* TASK STATEMENT
A stretch of the entries below is to be set down exactly, running from the line with "is now available" through the line with "open WeierstrassCurve Literature.NumberTheory.EllipticCurves", both included, and no other line.

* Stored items
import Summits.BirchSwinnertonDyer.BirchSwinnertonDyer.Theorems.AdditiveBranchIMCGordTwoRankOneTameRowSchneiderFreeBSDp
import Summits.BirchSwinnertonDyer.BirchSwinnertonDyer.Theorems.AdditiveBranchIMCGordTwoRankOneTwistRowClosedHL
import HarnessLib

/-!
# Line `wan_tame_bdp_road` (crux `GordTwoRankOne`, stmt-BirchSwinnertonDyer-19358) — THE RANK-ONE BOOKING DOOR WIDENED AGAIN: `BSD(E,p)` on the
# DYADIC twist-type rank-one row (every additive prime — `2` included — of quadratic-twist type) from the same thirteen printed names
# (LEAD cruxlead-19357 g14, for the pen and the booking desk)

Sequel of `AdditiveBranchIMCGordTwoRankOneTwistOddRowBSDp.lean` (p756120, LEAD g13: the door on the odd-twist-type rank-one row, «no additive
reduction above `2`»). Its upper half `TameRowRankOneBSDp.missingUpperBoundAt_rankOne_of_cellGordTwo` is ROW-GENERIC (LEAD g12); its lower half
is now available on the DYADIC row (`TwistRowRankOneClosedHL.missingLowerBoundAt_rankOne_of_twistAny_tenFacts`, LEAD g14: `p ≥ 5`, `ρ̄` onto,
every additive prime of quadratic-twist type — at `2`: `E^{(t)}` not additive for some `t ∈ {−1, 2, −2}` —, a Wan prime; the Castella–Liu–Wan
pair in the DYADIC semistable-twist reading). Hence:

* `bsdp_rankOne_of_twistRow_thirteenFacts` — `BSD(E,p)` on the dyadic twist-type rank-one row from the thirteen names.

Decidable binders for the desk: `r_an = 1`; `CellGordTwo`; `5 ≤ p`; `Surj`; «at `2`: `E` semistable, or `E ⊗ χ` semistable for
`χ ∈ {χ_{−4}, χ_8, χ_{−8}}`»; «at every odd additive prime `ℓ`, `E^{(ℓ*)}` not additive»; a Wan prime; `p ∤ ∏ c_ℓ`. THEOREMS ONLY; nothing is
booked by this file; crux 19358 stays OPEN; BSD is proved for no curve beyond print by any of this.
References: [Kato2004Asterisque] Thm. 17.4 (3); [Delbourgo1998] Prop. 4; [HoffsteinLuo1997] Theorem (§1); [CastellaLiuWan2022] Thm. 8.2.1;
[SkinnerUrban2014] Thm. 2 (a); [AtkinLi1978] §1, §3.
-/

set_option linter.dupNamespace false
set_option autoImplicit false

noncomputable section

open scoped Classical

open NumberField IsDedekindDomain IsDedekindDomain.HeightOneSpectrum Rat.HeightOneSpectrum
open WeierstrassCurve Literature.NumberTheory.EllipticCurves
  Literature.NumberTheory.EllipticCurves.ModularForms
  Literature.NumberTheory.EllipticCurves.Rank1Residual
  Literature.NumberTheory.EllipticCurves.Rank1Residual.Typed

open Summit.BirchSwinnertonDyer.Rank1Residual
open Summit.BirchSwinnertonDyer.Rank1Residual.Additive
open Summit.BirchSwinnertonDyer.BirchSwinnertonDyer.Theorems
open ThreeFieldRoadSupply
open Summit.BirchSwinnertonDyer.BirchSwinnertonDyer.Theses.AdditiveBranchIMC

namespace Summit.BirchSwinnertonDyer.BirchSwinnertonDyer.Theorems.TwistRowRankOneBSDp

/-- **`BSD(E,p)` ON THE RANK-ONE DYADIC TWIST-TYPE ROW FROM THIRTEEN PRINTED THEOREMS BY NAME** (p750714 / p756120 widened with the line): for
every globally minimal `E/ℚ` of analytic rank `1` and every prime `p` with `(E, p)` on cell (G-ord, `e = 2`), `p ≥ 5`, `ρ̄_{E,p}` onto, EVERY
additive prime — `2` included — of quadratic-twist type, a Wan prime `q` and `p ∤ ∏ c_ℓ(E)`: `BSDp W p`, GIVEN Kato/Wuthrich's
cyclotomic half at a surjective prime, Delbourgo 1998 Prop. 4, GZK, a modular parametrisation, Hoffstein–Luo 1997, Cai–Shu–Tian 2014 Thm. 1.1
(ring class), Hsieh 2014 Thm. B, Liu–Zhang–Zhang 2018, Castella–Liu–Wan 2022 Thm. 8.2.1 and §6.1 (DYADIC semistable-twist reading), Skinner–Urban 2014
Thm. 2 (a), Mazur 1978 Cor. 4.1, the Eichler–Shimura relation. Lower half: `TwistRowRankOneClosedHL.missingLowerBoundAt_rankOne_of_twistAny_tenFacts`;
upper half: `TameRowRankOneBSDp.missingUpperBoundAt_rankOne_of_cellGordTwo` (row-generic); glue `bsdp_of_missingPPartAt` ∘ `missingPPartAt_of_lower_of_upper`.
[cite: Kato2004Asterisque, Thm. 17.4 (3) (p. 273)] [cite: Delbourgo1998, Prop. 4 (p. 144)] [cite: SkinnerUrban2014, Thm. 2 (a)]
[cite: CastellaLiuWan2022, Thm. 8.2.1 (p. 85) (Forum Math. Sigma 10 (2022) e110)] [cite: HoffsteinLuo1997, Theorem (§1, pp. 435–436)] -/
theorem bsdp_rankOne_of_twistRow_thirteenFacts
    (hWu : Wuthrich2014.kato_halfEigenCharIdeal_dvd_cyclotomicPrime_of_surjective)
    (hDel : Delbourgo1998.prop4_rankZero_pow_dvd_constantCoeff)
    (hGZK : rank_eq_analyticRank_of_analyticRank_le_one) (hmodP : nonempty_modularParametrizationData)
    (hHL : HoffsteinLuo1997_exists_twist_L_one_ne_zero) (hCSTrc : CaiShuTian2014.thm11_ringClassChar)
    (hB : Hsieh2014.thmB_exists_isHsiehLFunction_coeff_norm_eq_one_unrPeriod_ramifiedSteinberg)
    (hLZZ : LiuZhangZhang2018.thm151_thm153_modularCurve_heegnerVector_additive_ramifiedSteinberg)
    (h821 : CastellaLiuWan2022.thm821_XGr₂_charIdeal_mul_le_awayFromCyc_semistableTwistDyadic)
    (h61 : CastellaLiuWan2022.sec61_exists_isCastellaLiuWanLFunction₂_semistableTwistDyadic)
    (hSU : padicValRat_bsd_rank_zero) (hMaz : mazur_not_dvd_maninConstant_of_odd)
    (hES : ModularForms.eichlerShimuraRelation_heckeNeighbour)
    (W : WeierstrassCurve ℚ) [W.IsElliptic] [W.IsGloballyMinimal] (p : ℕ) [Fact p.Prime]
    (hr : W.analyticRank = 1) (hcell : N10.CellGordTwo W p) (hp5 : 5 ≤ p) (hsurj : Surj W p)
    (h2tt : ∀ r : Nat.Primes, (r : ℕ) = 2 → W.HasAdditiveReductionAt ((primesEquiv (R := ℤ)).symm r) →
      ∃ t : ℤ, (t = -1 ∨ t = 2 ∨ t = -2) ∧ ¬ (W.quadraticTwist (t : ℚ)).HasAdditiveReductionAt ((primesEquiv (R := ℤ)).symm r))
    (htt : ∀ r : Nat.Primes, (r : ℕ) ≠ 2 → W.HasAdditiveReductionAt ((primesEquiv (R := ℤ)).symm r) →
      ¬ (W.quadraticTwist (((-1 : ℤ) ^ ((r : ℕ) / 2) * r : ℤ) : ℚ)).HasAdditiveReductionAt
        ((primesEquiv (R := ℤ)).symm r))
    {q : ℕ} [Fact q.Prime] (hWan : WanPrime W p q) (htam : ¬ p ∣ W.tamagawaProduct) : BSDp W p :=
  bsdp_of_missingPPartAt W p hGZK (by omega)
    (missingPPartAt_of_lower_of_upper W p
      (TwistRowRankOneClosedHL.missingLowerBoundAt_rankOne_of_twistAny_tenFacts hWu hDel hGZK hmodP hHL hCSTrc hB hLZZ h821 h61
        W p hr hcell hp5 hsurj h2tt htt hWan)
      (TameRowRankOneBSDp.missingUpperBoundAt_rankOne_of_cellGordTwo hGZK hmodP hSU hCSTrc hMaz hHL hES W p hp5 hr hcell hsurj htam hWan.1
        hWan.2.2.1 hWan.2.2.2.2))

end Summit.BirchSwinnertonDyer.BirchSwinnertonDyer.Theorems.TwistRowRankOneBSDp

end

==

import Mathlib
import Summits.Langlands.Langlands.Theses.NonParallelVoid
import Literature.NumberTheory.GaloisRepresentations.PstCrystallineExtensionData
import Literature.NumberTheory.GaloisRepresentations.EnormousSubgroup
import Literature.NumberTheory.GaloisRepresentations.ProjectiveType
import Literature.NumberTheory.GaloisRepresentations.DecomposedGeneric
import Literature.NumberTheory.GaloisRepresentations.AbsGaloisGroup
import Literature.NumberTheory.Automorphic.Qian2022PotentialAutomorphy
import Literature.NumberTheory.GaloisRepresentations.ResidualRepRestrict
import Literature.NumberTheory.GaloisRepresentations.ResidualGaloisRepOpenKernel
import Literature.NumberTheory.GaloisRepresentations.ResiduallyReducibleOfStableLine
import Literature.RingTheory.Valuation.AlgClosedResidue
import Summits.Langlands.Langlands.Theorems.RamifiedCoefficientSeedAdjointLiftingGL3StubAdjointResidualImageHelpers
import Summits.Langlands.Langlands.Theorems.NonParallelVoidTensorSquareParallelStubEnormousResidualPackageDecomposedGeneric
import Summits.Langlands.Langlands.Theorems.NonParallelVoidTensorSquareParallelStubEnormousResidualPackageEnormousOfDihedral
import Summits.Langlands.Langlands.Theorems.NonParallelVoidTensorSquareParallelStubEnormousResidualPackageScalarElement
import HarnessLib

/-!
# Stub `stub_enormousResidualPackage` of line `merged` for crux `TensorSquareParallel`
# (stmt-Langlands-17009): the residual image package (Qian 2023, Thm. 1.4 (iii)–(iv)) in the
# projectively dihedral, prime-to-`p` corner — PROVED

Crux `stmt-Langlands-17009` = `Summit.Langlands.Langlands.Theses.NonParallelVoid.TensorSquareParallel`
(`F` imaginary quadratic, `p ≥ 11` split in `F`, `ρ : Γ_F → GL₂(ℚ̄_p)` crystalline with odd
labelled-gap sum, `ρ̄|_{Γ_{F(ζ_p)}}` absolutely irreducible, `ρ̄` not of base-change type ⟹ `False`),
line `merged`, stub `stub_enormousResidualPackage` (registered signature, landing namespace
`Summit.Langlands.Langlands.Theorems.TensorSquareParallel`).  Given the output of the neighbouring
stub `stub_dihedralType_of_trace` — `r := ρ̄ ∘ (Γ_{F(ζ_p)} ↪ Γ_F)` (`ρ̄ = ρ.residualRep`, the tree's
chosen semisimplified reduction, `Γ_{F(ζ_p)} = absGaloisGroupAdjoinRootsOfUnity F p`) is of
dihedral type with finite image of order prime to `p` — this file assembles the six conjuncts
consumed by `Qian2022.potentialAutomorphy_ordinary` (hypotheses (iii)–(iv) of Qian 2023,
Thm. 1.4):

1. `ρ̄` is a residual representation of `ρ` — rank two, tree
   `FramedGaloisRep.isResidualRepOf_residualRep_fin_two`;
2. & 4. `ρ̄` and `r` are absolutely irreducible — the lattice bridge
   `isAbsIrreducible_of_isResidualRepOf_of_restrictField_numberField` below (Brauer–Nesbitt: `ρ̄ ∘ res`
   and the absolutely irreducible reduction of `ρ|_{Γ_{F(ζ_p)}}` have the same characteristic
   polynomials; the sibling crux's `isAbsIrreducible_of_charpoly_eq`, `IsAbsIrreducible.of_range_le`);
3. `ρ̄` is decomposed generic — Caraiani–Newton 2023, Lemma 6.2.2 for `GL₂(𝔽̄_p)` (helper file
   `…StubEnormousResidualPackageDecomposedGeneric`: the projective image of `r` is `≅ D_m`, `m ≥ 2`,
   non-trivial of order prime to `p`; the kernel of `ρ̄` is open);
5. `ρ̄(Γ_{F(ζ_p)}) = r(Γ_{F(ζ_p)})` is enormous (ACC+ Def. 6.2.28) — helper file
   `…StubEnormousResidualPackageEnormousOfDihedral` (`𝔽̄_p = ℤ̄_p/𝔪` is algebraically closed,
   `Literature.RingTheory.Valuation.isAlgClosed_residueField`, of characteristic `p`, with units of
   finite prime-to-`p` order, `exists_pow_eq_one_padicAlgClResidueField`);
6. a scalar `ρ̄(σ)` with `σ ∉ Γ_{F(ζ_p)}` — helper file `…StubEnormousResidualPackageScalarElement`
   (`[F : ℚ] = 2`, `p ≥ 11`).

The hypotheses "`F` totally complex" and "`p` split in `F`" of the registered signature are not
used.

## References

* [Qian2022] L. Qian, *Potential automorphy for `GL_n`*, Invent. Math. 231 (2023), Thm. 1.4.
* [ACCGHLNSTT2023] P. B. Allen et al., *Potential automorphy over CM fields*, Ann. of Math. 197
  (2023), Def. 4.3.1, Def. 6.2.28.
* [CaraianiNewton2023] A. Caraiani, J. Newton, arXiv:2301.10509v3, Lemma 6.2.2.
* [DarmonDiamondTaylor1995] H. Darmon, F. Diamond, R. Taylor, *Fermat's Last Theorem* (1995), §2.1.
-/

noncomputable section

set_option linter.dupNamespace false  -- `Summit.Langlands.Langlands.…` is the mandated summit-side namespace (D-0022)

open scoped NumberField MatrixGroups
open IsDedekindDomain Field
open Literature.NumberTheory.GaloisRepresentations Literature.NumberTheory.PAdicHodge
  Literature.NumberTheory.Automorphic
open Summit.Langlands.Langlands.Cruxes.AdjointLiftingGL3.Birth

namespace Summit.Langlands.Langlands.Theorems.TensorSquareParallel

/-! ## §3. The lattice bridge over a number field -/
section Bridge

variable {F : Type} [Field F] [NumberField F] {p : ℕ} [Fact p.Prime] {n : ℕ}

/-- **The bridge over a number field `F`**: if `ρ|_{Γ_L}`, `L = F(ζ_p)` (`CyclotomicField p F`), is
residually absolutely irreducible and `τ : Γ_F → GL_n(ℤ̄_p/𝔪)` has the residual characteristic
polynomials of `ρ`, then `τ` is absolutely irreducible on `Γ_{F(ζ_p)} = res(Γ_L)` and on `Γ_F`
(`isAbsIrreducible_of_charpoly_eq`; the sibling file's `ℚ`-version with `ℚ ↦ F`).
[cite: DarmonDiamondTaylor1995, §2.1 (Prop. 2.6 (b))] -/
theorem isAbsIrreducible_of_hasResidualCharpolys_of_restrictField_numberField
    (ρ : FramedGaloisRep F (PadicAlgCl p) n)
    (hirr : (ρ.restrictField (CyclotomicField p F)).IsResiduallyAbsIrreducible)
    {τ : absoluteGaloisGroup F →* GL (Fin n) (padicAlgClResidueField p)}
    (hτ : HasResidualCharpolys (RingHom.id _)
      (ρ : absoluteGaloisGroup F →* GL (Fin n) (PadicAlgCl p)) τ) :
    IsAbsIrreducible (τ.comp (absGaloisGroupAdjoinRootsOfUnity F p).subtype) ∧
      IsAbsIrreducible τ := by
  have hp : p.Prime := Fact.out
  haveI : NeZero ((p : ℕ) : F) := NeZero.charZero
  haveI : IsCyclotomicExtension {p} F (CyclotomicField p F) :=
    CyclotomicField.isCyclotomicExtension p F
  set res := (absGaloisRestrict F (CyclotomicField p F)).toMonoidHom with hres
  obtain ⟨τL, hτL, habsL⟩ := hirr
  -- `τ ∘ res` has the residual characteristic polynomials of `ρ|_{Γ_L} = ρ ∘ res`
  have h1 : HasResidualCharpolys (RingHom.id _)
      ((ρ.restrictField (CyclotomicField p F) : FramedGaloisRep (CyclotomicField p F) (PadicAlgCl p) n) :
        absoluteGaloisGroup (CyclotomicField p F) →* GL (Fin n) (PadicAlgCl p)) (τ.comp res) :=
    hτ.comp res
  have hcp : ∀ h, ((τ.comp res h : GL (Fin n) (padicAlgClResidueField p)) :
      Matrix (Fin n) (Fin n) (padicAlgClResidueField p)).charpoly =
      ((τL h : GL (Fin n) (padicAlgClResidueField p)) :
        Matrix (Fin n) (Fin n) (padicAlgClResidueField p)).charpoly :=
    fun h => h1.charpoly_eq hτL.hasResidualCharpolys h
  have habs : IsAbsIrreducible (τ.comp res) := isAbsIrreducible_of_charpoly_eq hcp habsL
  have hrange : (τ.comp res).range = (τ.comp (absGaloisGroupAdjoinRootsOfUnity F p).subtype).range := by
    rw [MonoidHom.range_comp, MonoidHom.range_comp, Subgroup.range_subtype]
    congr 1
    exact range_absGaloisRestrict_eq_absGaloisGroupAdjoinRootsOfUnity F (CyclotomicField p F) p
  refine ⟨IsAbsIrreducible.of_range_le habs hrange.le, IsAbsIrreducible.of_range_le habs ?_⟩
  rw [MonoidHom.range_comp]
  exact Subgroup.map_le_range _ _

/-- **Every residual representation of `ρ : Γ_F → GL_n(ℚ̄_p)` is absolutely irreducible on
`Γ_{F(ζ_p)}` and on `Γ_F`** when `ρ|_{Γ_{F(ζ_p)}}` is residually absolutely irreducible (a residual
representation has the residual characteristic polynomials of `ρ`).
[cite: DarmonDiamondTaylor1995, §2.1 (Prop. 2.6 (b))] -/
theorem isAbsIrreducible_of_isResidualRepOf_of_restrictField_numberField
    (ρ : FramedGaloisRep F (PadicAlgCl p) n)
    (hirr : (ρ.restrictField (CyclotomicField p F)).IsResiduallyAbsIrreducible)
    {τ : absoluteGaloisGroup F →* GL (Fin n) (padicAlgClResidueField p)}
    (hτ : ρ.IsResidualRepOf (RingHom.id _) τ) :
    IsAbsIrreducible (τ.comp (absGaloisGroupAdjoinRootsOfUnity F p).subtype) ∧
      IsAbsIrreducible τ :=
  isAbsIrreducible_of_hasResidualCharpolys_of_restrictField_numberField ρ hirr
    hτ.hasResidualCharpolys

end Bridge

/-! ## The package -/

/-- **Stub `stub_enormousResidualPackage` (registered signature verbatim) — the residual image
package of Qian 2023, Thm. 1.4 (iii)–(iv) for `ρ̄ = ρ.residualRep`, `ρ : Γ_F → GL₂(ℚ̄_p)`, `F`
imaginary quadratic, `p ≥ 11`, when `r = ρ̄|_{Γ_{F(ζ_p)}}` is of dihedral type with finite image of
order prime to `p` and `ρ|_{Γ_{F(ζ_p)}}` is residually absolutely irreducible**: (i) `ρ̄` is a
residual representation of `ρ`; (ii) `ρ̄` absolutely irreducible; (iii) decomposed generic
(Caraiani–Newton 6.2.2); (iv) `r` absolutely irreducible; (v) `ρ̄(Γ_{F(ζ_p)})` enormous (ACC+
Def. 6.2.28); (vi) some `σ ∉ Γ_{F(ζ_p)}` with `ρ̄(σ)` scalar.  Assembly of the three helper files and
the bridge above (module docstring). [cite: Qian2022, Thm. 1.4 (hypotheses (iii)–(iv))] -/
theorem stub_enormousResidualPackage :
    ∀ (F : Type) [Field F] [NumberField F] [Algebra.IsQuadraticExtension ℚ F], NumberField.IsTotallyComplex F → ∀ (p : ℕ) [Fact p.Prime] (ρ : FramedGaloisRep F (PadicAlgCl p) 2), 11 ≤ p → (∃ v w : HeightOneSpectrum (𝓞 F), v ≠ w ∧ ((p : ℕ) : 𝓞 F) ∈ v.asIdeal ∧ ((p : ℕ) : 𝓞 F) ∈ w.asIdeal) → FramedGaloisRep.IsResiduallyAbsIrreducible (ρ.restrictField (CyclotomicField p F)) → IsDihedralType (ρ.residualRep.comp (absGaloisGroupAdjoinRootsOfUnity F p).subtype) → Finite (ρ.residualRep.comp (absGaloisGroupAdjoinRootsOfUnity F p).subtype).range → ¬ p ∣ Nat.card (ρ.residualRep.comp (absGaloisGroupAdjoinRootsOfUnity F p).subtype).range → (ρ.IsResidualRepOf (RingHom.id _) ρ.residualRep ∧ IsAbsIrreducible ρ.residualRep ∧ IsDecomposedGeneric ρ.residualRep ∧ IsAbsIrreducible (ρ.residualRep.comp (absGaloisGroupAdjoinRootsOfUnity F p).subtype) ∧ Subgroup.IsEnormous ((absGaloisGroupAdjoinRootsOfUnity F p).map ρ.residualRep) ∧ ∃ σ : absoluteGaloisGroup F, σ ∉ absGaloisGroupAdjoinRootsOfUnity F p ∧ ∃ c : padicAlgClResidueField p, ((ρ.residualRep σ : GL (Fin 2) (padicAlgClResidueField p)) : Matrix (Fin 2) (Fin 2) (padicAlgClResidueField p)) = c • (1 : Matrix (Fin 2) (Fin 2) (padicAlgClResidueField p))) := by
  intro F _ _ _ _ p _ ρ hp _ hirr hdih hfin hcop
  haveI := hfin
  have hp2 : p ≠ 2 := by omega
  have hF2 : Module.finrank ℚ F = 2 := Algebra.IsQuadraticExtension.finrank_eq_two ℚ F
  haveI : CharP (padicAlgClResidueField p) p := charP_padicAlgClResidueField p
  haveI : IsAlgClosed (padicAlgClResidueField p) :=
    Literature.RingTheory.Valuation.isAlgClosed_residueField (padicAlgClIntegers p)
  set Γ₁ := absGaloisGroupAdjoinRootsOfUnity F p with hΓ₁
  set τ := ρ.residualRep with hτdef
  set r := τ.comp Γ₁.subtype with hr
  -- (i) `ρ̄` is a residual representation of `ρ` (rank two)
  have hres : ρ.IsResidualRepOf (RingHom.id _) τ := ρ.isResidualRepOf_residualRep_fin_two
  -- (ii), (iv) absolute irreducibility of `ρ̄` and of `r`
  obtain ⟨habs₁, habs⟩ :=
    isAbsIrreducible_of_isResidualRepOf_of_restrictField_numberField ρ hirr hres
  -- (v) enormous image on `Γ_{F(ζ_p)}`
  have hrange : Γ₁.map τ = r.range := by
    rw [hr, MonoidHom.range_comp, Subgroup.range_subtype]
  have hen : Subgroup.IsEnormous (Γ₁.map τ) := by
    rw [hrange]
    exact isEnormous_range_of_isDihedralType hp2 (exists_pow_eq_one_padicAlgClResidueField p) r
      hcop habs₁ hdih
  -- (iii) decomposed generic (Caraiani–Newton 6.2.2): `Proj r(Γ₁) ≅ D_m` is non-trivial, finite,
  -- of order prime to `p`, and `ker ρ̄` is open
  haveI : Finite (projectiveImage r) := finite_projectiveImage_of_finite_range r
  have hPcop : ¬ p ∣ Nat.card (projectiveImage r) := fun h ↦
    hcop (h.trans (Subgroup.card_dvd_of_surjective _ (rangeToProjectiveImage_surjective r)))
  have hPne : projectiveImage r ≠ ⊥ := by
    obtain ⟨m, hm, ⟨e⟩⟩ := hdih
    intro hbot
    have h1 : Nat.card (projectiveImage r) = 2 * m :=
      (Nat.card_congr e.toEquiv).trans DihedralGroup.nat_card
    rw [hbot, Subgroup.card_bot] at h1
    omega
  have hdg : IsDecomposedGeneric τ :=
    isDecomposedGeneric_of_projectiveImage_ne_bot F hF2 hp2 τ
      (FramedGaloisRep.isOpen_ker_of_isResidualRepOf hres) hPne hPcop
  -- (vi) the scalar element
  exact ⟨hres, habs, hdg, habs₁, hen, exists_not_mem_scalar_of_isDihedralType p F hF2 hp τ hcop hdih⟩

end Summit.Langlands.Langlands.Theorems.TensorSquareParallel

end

* OUTPUT
is now available on the DYADIC row (`TwistRowRankOneClosedHL.missingLowerBoundAt_rankOne_of_twistAny_tenFacts`, LEAD g14: `p ≥ 5`, `ρ̄` onto,
every additive prime of quadratic-twist type — at `2`: `E^{(t)}` not additive for some `t ∈ {−1, 2, −2}` —, a Wan prime; the Castella–Liu–Wan
pair in the DYADIC semistable-twist reading). Hence:

* `bsdp_rankOne_of_twistRow_thirteenFacts` — `BSD(E,p)` on the dyadic twist-type rank-one row from the thirteen names.

Decidable binders for the desk: `r_an = 1`; `CellGordTwo`; `5 ≤ p`; `Surj`; «at `2`: `E` semistable, or `E ⊗ χ` semistable for
`χ ∈ {χ_{−4}, χ_8, χ_{−8}}`»; «at every odd additive prime `ℓ`, `E^{(ℓ*)}` not additive»; a Wan prime; `p ∤ ∏ c_ℓ`. THEOREMS ONLY; nothing is
booked by this file; crux 19358 stays OPEN; BSD is proved for no curve beyond print by any of this.
References: [Kato2004Asterisque] Thm. 17.4 (3); [Delbourgo1998] Prop. 4; [HoffsteinLuo1997] Theorem (§1); [CastellaLiuWan2022] Thm. 8.2.1;
[SkinnerUrban2014] Thm. 2 (a); [AtkinLi1978] §1, §3.
-/

set_option linter.dupNamespace false
set_option autoImplicit false

noncomputable section

open scoped Classical

open NumberField IsDedekindDomain IsDedekindDomain.HeightOneSpectrum Rat.HeightOneSpectrum
open WeierstrassCurve Literature.NumberTheory.EllipticCurves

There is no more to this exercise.